Rick Paulas BART image

Os novos bancos na estação MacArthur BART em Oakland. Segundo Chris Filippi da BART: "As barras de metal funcionam como descanso de braço (o que é exigido pelo código de bancos públicos). Elas segmentam os bancos longos em áreas individuais, o que minimiza a capacidade de um indivíduo de tomar um banco inteiro para dormir ou expor produtos". Fotos pelo autor.

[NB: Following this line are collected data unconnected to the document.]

import Summits.ValiantsHypothesis.ValiantsHypothesis.Theorems.SymPencilPerFourWcolHyperplaneFiveTools
import Summits.ValiantsHypothesis.ValiantsHypothesis.Theorems.SymPencilPerFourWcolHyperplaneFiveCore
import Summits.ValiantsHypothesis.ValiantsHypothesis.Theorems.SymPencilSingFiveBricksFive

/-!
# Route `SymPencil` — row `r = 11` of the size-`28` table, LEAF E AT FIVE SQUARES:
# a `5`-dimensional `W ⊆ W_col(p,q;m)` carries no joint family of five squares
# (`--supports` stmt-ValiantsHypothesis-5674 `SdcSuperquadratic`; rung currency only)

The size-`27` leaf E (✓ `…SingFiveLeafWcol.wcolFive`) needs the per-POINT rank `≤ 4`, which is
empty for five squares.  This file replaces it at five squares, for the JOINT family:

* a zero weight makes the family a joint family of FOUR squares — ✓ `noJointFamily_five_four`
  (`Sing3 W` is derived from the two dead rows, ✓ `sing3_of_twoDeadRows`);
* all weights non-zero: transport `(p,q,m) ↦ (0,1,3)` keeping the weights
  (✓ `jointFamily_map_prodCongr_weights`); `W` is the hyperplane `θ^⊥` of `W_col(0,1;3)`
  (✓ `exists_wcol_functional`); the TORUS case (`θ_a = 0` or `θ_b = 0` on the live columns) is
  `VTorusType W` (✓ `vTorusType_of_wcol_functional`) and dies by
  ★ `…SingFiveBricksFive.torusDispatch_five`; the NON-TORUS case picks a zero slot and weights
  `(λ, μ)` by pigeonhole (`exists_slot`, `exists_weights` — by cases on supports, no «wlog»),
  permutes the live columns (`noJointFive_wcol_slot`) and dies by
  ★ `…WcolHyperplaneFiveCore.noJointFive_wcol_core` (the radical-line argument).

Main statement: `noJointFive_of_inWCol` (binders of ✓ `wcolFive` with the joint five family in
place of `PerPointFour`; no `Sing3` binder); `noJointFive_of_inWCol'` takes `InWCol W p q m`.

Honest framing: a lemma towards row `r = 11` (OPEN) of the size-`28` table; nothing about the
determinantal complexity of `per_4` is claimed here; stmt-5674 `SdcSuperquadratic` OPEN;
`VP ≠ VNP` not moved.  No definitions, no named facts. [folklore]
-/

noncomputable section

-- single-conjunct layout: Sub = Summit, duplicated namespace component intended
set_option linter.dupNamespace false

namespace Summit.ValiantsHypothesis.ValiantsHypothesis.Theorems.SymPencilPerFourWcolHyperplaneFive

open MvPolynomial Module Matrix
open Literature.Computability.AlgebraicComplexity
open Summit.ValiantsHypothesis.ValiantsHypothesis.Theorems
open Summit.ValiantsHypothesis.ValiantsHypothesis.Theorems.SymPencilSingSixClassification
open Summit.ValiantsHypothesis.ValiantsHypothesis.Theorems.SymPencilSingFiveClassification
open Summit.ValiantsHypothesis.ValiantsHypothesis.Theorems.SymPencilPerFourWcolHyperplaneFiveTools
open Summit.ValiantsHypothesis.ValiantsHypothesis.Theorems.SymPencilPerFourWcolHyperplaneFiveCore
open Summit.ValiantsHypothesis.ValiantsHypothesis.Theorems.SymPencilSingFiveBricksFive

universe u

variable {K : Type u} [Field K]

/-! ## The non-torus case: slot, weights, column permutation -/

/-- **A good zero slot** (pigeonhole, no «wlog»): for `θ_a, θ_b ≠ 0` on the three live columns
there is a column permutation `π` fixing `3` with `(θ_a(π1), θ_a(π2)) ≠ 0 ≠ (θ_b(π1), θ_b(π2))`
(a non-zero `θ` is supported on the single slot `π 0` for at most one of the three choices).
[folklore] -/
theorem exists_slot (θa θb : Fin 4 → K) (ha : ¬ (θa 0 = 0 ∧ θa 1 = 0 ∧ θa 2 = 0))
    (hb : ¬ (θb 0 = 0 ∧ θb 1 = 0 ∧ θb 2 = 0)) :
    ∃ π : Equiv.Perm (Fin 4), π 3 = 3 ∧ ¬ (θa (π 1) = 0 ∧ θa (π 2) = 0) ∧
      ¬ (θb (π 1) = 0 ∧ θb (π 2) = 0) := by
  classical
  by_cases h1 : ¬ (θa 1 = 0 ∧ θa 2 = 0) ∧ ¬ (θb 1 = 0 ∧ θb 2 = 0)
  · exact ⟨Equiv.refl _, rfl, h1.1, h1.2⟩
  by_cases h2 : ¬ (θa 0 = 0 ∧ θa 2 = 0) ∧ ¬ (θb 0 = 0 ∧ θb 2 = 0)
  · have s1 : Equiv.swap (0 : Fin 4) 1 1 = 0 := by decide
    have s2 : Equiv.swap (0 : Fin 4) 1 2 = 2 := by decide
    have s3 : Equiv.swap (0 : Fin 4) 1 3 = 3 := by decide
    refine ⟨Equiv.swap 0 1, s3, ?_, ?_⟩
    · rw [s1, s2]; exact h2.1
    · rw [s1, s2]; exact h2.2
  have s1 : Equiv.swap (0 : Fin 4) 2 1 = 1 := by decide
  have s2 : Equiv.swap (0 : Fin 4) 2 2 = 0 := by decide
  have s3 : Equiv.swap (0 : Fin 4) 2 3 = 3 := by decide
  refine ⟨Equiv.swap 0 2, s3, ?_, ?_⟩
  · rw [s1, s2]; tauto
  · rw [s1, s2]; tauto

/-- **Good weights** (pigeonhole in characteristic `0`): for `(a₁,a₂) ≠ 0 ≠ (b₁,b₂)` one of
`(λ,μ) ∈ {(1,1),(1,2),(2,1)}` has `a₁λ ≠ a₂μ` and `b₁λ ≠ b₂μ` (a non-zero pair is «bad» at no two
of the three ratios). [folklore] -/
theorem exists_weights [CharZero K] (a₁ a₂ b₁ b₂ : K) (ha : ¬ (a₁ = 0 ∧ a₂ = 0))
    (hb : ¬ (b₁ = 0 ∧ b₂ = 0)) :
    ∃ la mu : K, la ≠ 0 ∧ mu ≠ 0 ∧ a₁ * la - a₂ * mu ≠ 0 ∧ b₁ * la - b₂ * mu ≠ 0 := by
  have two : (2 : K) ≠ 0 := two_ne_zero
  have three : (3 : K) ≠ 0 := three_ne_zero
  -- two bad ratios force the pair to vanish
  have key : ∀ x₁ x₂ : K, ¬ (x₁ = 0 ∧ x₂ = 0) →
      (x₁ * 1 - x₂ * 1 = 0 → x₁ * 1 - x₂ * 2 ≠ 0) ∧ (x₁ * 1 - x₂ * 1 = 0 → x₁ * 2 - x₂ * 1 ≠ 0) ∧
      (x₁ * 1 - x₂ * 2 = 0 → x₁ * 2 - x₂ * 1 ≠ 0) := by
    intro x₁ x₂ hx
    refine ⟨fun h h' => hx ⟨?_, ?_⟩, fun h h' => hx ⟨?_, ?_⟩, fun h h' => hx ⟨?_, ?_⟩⟩
    · linear_combination 2 * h - h'
    · linear_combination h - h'
    · linear_combination h' - h
    · linear_combination h' - 2 * h
    · have h3 : (3 : K) * x₂ = 0 := by linear_combination h' - 2 * h
      have hx₂ : x₂ = 0 := (mul_eq_zero.1 h3).resolve_left three
      linear_combination h + 2 * hx₂
    · have h3 : (3 : K) * x₂ = 0 := by linear_combination h' - 2 * h
      exact (mul_eq_zero.1 h3).resolve_left three
  obtain ⟨ka1, ka2, ka3⟩ := key a₁ a₂ ha
  obtain ⟨kb1, kb2, kb3⟩ := key b₁ b₂ hb
  by_cases hA : a₁ * 1 - a₂ * 1 = 0
  · by_cases hB : b₁ * 1 - b₂ * 2 = 0
    · exact ⟨2, 1, two, one_ne_zero, ka2 hA, kb3 hB⟩
    · exact ⟨1, 2, one_ne_zero, two, ka1 hA, hB⟩
  · by_cases hB : b₁ * 1 - b₂ * 1 = 0
    · by_cases hA' : a₁ * 1 - a₂ * 2 = 0
      · exact ⟨2, 1, two, one_ne_zero, ka3 hA', kb2 hB⟩
      · exact ⟨1, 2, one_ne_zero, two, hA', kb1 hB⟩
    · exact ⟨1, 1, one_ne_zero, one_ne_zero, hA, hB⟩

/-- **The non-torus case in a given slot**: permute the live columns by `π` (`π 3 = 3`) keeping
the weights, and apply ★ `noJointFive_wcol_core` to `Φ(W)` with `θ ∘ π`. [folklore] -/
theorem noJointFive_wcol_slot [CharZero K] (W : Submodule K (Fin 4 × Fin 4 → K))
    (h5 : finrank K W = 5)
    (hWc : ∀ x ∈ W, (∀ j, x (2, j) = 0) ∧ (∀ j, x (3, j) = 0) ∧ x (0, 3) = 0 ∧ x (1, 3) = 0)
    (θa θb : Fin 4 → K)
    (hWθ : ∀ x : Fin 4 × Fin 4 → K, (∀ j, x (2, j) = 0) → (∀ j, x (3, j) = 0) → x (0, 3) = 0 →
      x (1, 3) = 0 → θa 0 * x (0, 0) + θa 1 * x (0, 1) + θa 2 * x (0, 2) +
        (θb 0 * x (1, 0) + θb 1 * x (1, 1) + θb 2 * x (1, 2)) = 0 → x ∈ W)
    (hθW : ∀ x ∈ W, θa 0 * x (0, 0) + θa 1 * x (0, 1) + θa 2 * x (0, 2) +
        (θb 0 * x (1, 0) + θb 1 * x (1, 1) + θb 2 * x (1, 2)) = 0)
    (π : Equiv.Perm (Fin 4)) (hπ : π 3 = 3)
    (la mu : K) (hla : la ≠ 0) (hmu : mu ≠ 0) (hA : θa (π 1) * la - θa (π 2) * mu ≠ 0)
    (hB : θb (π 1) * la - θb (π 2) * mu ≠ 0)
    (c : Fin 5 → K) (hc : ∀ k, c k ≠ 0)
    (β : Fin 5 → ((Fin 4 × Fin 4 → K) →ₗ[K] (Fin 4 × Fin 4 → K) →ₗ[K] K))
    (hfam : ∀ u : Fin 4 × Fin 4 → K, ∀ y ∈ W, ∃ e₀ e₁ : K, ∀ s : K,
      eval (u + s • y) (perPoly (Fin 4) K) = e₀ + s * e₁ + s ^ 2 * ∑ k, c k * (β k u y) ^ 2) :
    False := by
  classical
  -- the reindexing identity on the live columns
  have key : ∀ x : Fin 4 × Fin 4 → K, x (0, 3) = 0 → x (1, 3) = 0 →
      θa (π 0) * x (0, π 0) + θa (π 1) * x (0, π 1) + θa (π 2) * x (0, π 2) +
        (θb (π 0) * x (1, π 0) + θb (π 1) * x (1, π 1) + θb (π 2) * x (1, π 2)) =
      θa 0 * x (0, 0) + θa 1 * x (0, 1) + θa 2 * x (0, 2) +
        (θb 0 * x (1, 0) + θb 1 * x (1, 1) + θb 2 * x (1, 2)) := by
    intro x h03 h13
    have ha := Equiv.sum_comp π (fun j => θa j * x (0, j))
    have hb := Equiv.sum_comp π (fun j => θb j * x (1, j))
    simp only [Fin.sum_univ_four, hπ, h03, h13, mul_zero, add_zero] at ha hb
    linear_combination ha + hb
  set Φ : (Fin 4 × Fin 4 → K) ≃ₗ[K] (Fin 4 × Fin 4 → K) :=
    LinearEquiv.funCongrLeft K K (Equiv.prodCongr (Equiv.refl (Fin 4)) π) with hΦ
  have hΦa : ∀ (x : Fin 4 × Fin 4 → K) (i j : Fin 4), Φ x (i, j) = x (i, π j) := fun x i j => rfl
  set W' := W.map Φ.toLinearMap with hW'def
  have hfin : finrank K W' = 5 := by rw [hW'def, LinearEquiv.finrank_map_eq, h5]
  have hWc' : ∀ y ∈ W', (∀ j, y (2, j) = 0) ∧ (∀ j, y (3, j) = 0) ∧ y (0, 3) = 0 ∧
      y (1, 3) = 0 := by
    rintro _ ⟨x, hx, rfl⟩
    obtain ⟨h2, h3, h03, h13⟩ := hWc x hx
    refine ⟨fun j => ?_, fun j => ?_, ?_, ?_⟩
    · show Φ x (2, j) = 0
      rw [hΦa]; exact h2 _
    · show Φ x (3, j) = 0
      rw [hΦa]; exact h3 _
    · show Φ x (0, 3) = 0
      rw [hΦa, hπ]; exact h03
    · show Φ x (1, 3) = 0
      rw [hΦa, hπ]; exact h13
  have hθW' : ∀ y ∈ W', (fun j => θa (π j)) 0 * y (0, 0) + (fun j => θa (π j)) 1 * y (0, 1) +
      (fun j => θa (π j)) 2 * y (0, 2) + ((fun j => θb (π j)) 0 * y (1, 0) +
      (fun j => θb (π j)) 1 * y (1, 1) + (fun j => θb (π j)) 2 * y (1, 2)) = 0 := by
    rintro _ ⟨x, hx, rfl⟩
    obtain ⟨-, -, h03, h13⟩ := hWc x hx
    show θa (π 0) * Φ x (0, 0) + θa (π 1) * Φ x (0, 1) + θa (π 2) * Φ x (0, 2) +
      (θb (π 0) * Φ x (1, 0) + θb (π 1) * Φ x (1, 1) + θb (π 2) * Φ x (1, 2)) = 0
    simp only [hΦa]
    rw [key x h03 h13]
    exact hθW x hx
  have hWθ' : ∀ y : Fin 4 × Fin 4 → K, (∀ j, y (2, j) = 0) → (∀ j, y (3, j) = 0) → y (0, 3) = 0 →
      y (1, 3) = 0 → (fun j => θa (π j)) 0 * y (0, 0) + (fun j => θa (π j)) 1 * y (0, 1) +
        (fun j => θa (π j)) 2 * y (0, 2) + ((fun j => θb (π j)) 0 * y (1, 0) +
        (fun j => θb (π j)) 1 * y (1, 1) + (fun j => θb (π j)) 2 * y (1, 2)) = 0 → y ∈ W' := by
    intro y h2 h3 h03 h13 hS
    obtain ⟨x, hxdef⟩ : ∃ x : Fin 4 × Fin 4 → K, ∀ p, x p = y (p.1, π.symm p.2) :=
      ⟨fun p => y (p.1, π.symm p.2), fun _ => rfl⟩
    have hΦx : Φ x = y := by
      ext ⟨i, j⟩
      rw [hΦa, hxdef]
      simp only [Equiv.symm_apply_apply]
    have hπs : π.symm 3 = 3 := by rw [Equiv.symm_apply_eq]; exact hπ.symm
    have hx03 : x (0, 3) = 0 := by rw [hxdef]; simp only [hπs]; exact h03
    have hx13 : x (1, 3) = 0 := by rw [hxdef]; simp only [hπs]; exact h13
    have hxW : x ∈ W := by
      refine hWθ x (fun j => by rw [hxdef]; exact h2 _) (fun j => by rw [hxdef]; exact h3 _)
        hx03 hx13 ?_
      rw [← key x hx03 hx13]
      have h := hS
      rw [← hΦx] at h
      simp only [hΦa] at h
      exact h
    exact ⟨x, hxW, hΦx⟩
  obtain ⟨β', hfam'⟩ := jointFamily_map_prodCongr_weights W (Equiv.refl (Fin 4)) π c β hfam
  exact noJointFive_wcol_core W' hfin hWc' (fun j => θa (π j)) (fun j => θb (π j)) hWθ' hθW'
    la mu hla hmu hA hB c hc β' hfam'

/-! ## Leaf E at five squares -/

/-- **Leaf E at five, normal position, non-zero weights**: a `5`-dimensional
`W ⊆ W_col(0,1;3)` carries no joint family of five squares with all weights non-zero.
[folklore] -/
theorem noJointFive_wcol01_of_ne [CharZero K] (W : Submodule K (Fin 4 × Fin 4 → K))
    (h5 : finrank K W = 5)
    (hWc : ∀ x ∈ W, (∀ j, x (2, j) = 0) ∧ (∀ j, x (3, j) = 0) ∧ x (0, 3) = 0 ∧ x (1, 3) = 0)
    (c : Fin 5 → K) (hc : ∀ k, c k ≠ 0)
    (β : Fin 5 → ((Fin 4 × Fin 4 → K) →ₗ[K] (Fin 4 × Fin 4 → K) →ₗ[K] K))
    (hfam : ∀ u : Fin 4 × Fin 4 → K, ∀ y ∈ W, ∃ e₀ e₁ : K, ∀ s : K,
      eval (u + s • y) (perPoly (Fin 4) K) = e₀ + s * e₁ + s ^ 2 * ∑ k, c k * (β k u y) ^ 2) :
    False := by
  obtain ⟨θa, θb, hne, hθW, hWθ⟩ := exists_wcol_functional W h5 hWc
  by_cases htor : (θa 0 = 0 ∧ θa 1 = 0 ∧ θa 2 = 0) ∨ (θb 0 = 0 ∧ θb 1 = 0 ∧ θb 2 = 0)
  · exact torusDispatch_five W (vTorusType_of_wcol_functional W hWc θa θb hθW hWθ hne htor)
      c β hfam
  · have ha : ¬ (θa 0 = 0 ∧ θa 1 = 0 ∧ θa 2 = 0) := fun h => htor (Or.inl h)
    have hb : ¬ (θb 0 = 0 ∧ θb 1 = 0 ∧ θb 2 = 0) := fun h => htor (Or.inr h)
    obtain ⟨π, hπ, hsa, hsb⟩ := exists_slot θa θb ha hb
    obtain ⟨la, mu, hla, hmu, hA, hB⟩ :=
      exists_weights (θa (π 1)) (θa (π 2)) (θb (π 1)) (θb (π 2)) hsa hsb
    exact noJointFive_wcol_slot W h5 hWc θa θb hWθ hθW π hπ la mu hla hmu hA hB c hc β hfam

/-- ★ **Leaf E at five squares** (binders of ✓ `wcolFive`, the joint five family in place of
`PerPointFour`): a `5`-dimensional `W ⊆ W_col(p,q;m)` (`p ≠ q`) carries no joint family of five
squares. [folklore] -/
theorem noJointFive_of_inWCol [CharZero K] (W : Submodule K (Fin 4 × Fin 4 → K))
    (h5 : finrank K W = 5) (p q m : Fin 4) (hpq : p ≠ q)
    (hcol : ∀ x ∈ W, (∀ i j : Fin 4, i ≠ p → i ≠ q → x (i, j) = 0) ∧ x (p, m) = 0 ∧ x (q, m) = 0)
    (c : Fin 5 → K) (β : Fin 5 → ((Fin 4 × Fin 4 → K) →ₗ[K] (Fin 4 × Fin 4 → K) →ₗ[K] K)) :
    ¬ (∀ u : Fin 4 × Fin 4 → K, ∀ y ∈ W, ∃ e₀ e₁ : K, ∀ s : K,
      eval (u + s • y) (perPoly (Fin 4) K) = e₀ + s * e₁ + s ^ 2 * ∑ k, c k * (β k u y) ^ 2) := by
  classical
  intro hfam
  by_cases hc : ∀ k, c k ≠ 0
  swap
  · -- a zero weight: a joint family of FOUR squares on a `Sing3` space of dimension `5`
    push Not at hc
    obtain ⟨k₀, hk₀⟩ := hc
    exact noJointFamily_five_four W (sing3_of_twoDeadRows W p q fun x hx => (hcol x hx).1) h5 _ _
      (jointFamily_four_of_zero_weight W c k₀ hk₀ β hfam)
  -- transport `(p, q, m) ↦ (0, 1, 3)` keeping the weights
  obtain ⟨σ, hσ0, hσ1⟩ := exists_perm_zero_one p q hpq
  set τ : Equiv.Perm (Fin 4) := Equiv.swap 3 m with hτ
  have hτ3 : τ 3 = m := by rw [hτ, Equiv.swap_apply_left]
  set Φ : (Fin 4 × Fin 4 → K) ≃ₗ[K] (Fin 4 × Fin 4 → K) :=
    LinearEquiv.funCongrLeft K K (Equiv.prodCongr σ τ) with hΦ
  have hΦa : ∀ (x : Fin 4 × Fin 4 → K) (i j : Fin 4), Φ x (i, j) = x (σ i, τ j) := fun x i j => rfl
  set W' := W.map Φ.toLinearMap with hW'def
  have hfin : finrank K W' = 5 := by rw [hW'def, LinearEquiv.finrank_map_eq, h5]
  have h20 : (2 : Fin 4) ≠ 0 := by decide
  have h21 : (2 : Fin 4) ≠ 1 := by decide
  have h30 : (3 : Fin 4) ≠ 0 := by decide
  have h31 : (3 : Fin 4) ≠ 1 := by decide
  have hσ2p : σ 2 ≠ p := fun h => h20 (σ.injective (h.trans hσ0.symm))
  have hσ2q : σ 2 ≠ q := fun h => h21 (σ.injective (h.trans hσ1.symm))
  have hσ3p : σ 3 ≠ p := fun h => h30 (σ.injective (h.trans hσ0.symm))
  have hσ3q : σ 3 ≠ q := fun h => h31 (σ.injective (h.trans hσ1.symm))
  have hWc' : ∀ x ∈ W', (∀ j, x (2, j) = 0) ∧ (∀ j, x (3, j) = 0) ∧ x (0, 3) = 0 ∧
      x (1, 3) = 0 := by
    rintro _ ⟨x, hx, rfl⟩
    obtain ⟨hoff, hpm, hqm⟩ := hcol x hx
    refine ⟨fun j => ?_, fun j => ?_, ?_, ?_⟩
    · show Φ x (2, j) = 0
      rw [hΦa]; exact hoff _ _ hσ2p hσ2q
    · show Φ x (3, j) = 0
      rw [hΦa]; exact hoff _ _ hσ3p hσ3q
    · show Φ x (0, 3) = 0
      rw [hΦa, hσ0, hτ3]; exact hpm
    · show Φ x (1, 3) = 0
      rw [hΦa, hσ1, hτ3]; exact hqm
  obtain ⟨β', hfam'⟩ := jointFamily_map_prodCongr_weights W σ τ c β hfam
  exact noJointFive_wcol01_of_ne W' hfin hWc' c hc β' hfam'

/-- The same with the tree's predicate `InWCol`. [folklore] -/
theorem noJointFive_of_inWCol' [CharZero K] (W : Submodule K (Fin 4 × Fin 4 → K))
    (h5 : finrank K W = 5) (p q m : Fin 4) (hpq : p ≠ q) (hI : InWCol W p q m)
    (c : Fin 5 → K) (β : Fin 5 → ((Fin 4 × Fin 4 → K) →ₗ[K] (Fin 4 × Fin 4 → K) →ₗ[K] K)) :
    ¬ (∀ u : Fin 4 × Fin 4 → K, ∀ y ∈ W, ∃ e₀ e₁ : K, ∀ s : K,
      eval (u + s • y) (perPoly (Fin 4) K) = e₀ + s * e₁ + s ^ 2 * ∑ k, c k * (β k u y) ^ 2) :=
  noJointFive_of_inWCol W h5 p q m hpq hI c β

end Summit.ValiantsHypothesis.ValiantsHypothesis.Theorems.SymPencilPerFourWcolHyperplaneFive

Aqueles pequenos pregos em telhados para evitar que pombos pousem ali e façam cocô em tudo? São familiares, mas são para pássaros, então quem se importa? Mas e aqueles pregos em corrimãos ou nos cantos de cimento de bancos para evitar que skatistas os usem para fazer manobras? Hostil. E aqueles bancos de ponto do ônibus obscenamente inclinados que só deixam as pessoas se apoiarem, não sentar ou, Deus me perdoe, deitar neles? Com certeza.

Em seu cerne, arquitetura hostil ou “defensiva” é parte de uma campanha eterna, consciente ou não, de designers, proprietários e construtores para obrigar as pessoas a usar uma propriedade de exatamente um jeito. Às vezes, o resultado não é exatamente uma tragédia; skatistas podem ir pra outro lugar, por exemplo. Mas em sua forma mais maligna, arquitetura hostil impede pessoas sem-teto de descansar. Nesses casos, espaços públicos ou quase públicos das cidades – geralmente definidos por acesso desigual a transporte, alimentos e outros serviços essenciais – se tornam uma extensão visceral do desrespeito coletivo da sociedade com o destino dos moradores de rua.

Paulas

Barras de metal num degrau de concreto do Tribunal de Apelações dos EUA em São Francisco.

Arquitetura hostil pode consistir de barras de ferro no meio de bancos, pequenas cercas em alcovas de prédios comerciais, ou pregos cimentados em partes da calçada que parecem aleatórios, até você notar que o ponto em questão seria uma proteção da chuva ou do sol. Há até versões em áudio que parecem muito com arquitetura hostil: no centro de Oakland, uma banca de jornal toca música orquestral 24 horas por dia no volume máximo de alto-falantes fora dela. Então esse ponto não é exatamente convidativo para alguém tentando dormir ali.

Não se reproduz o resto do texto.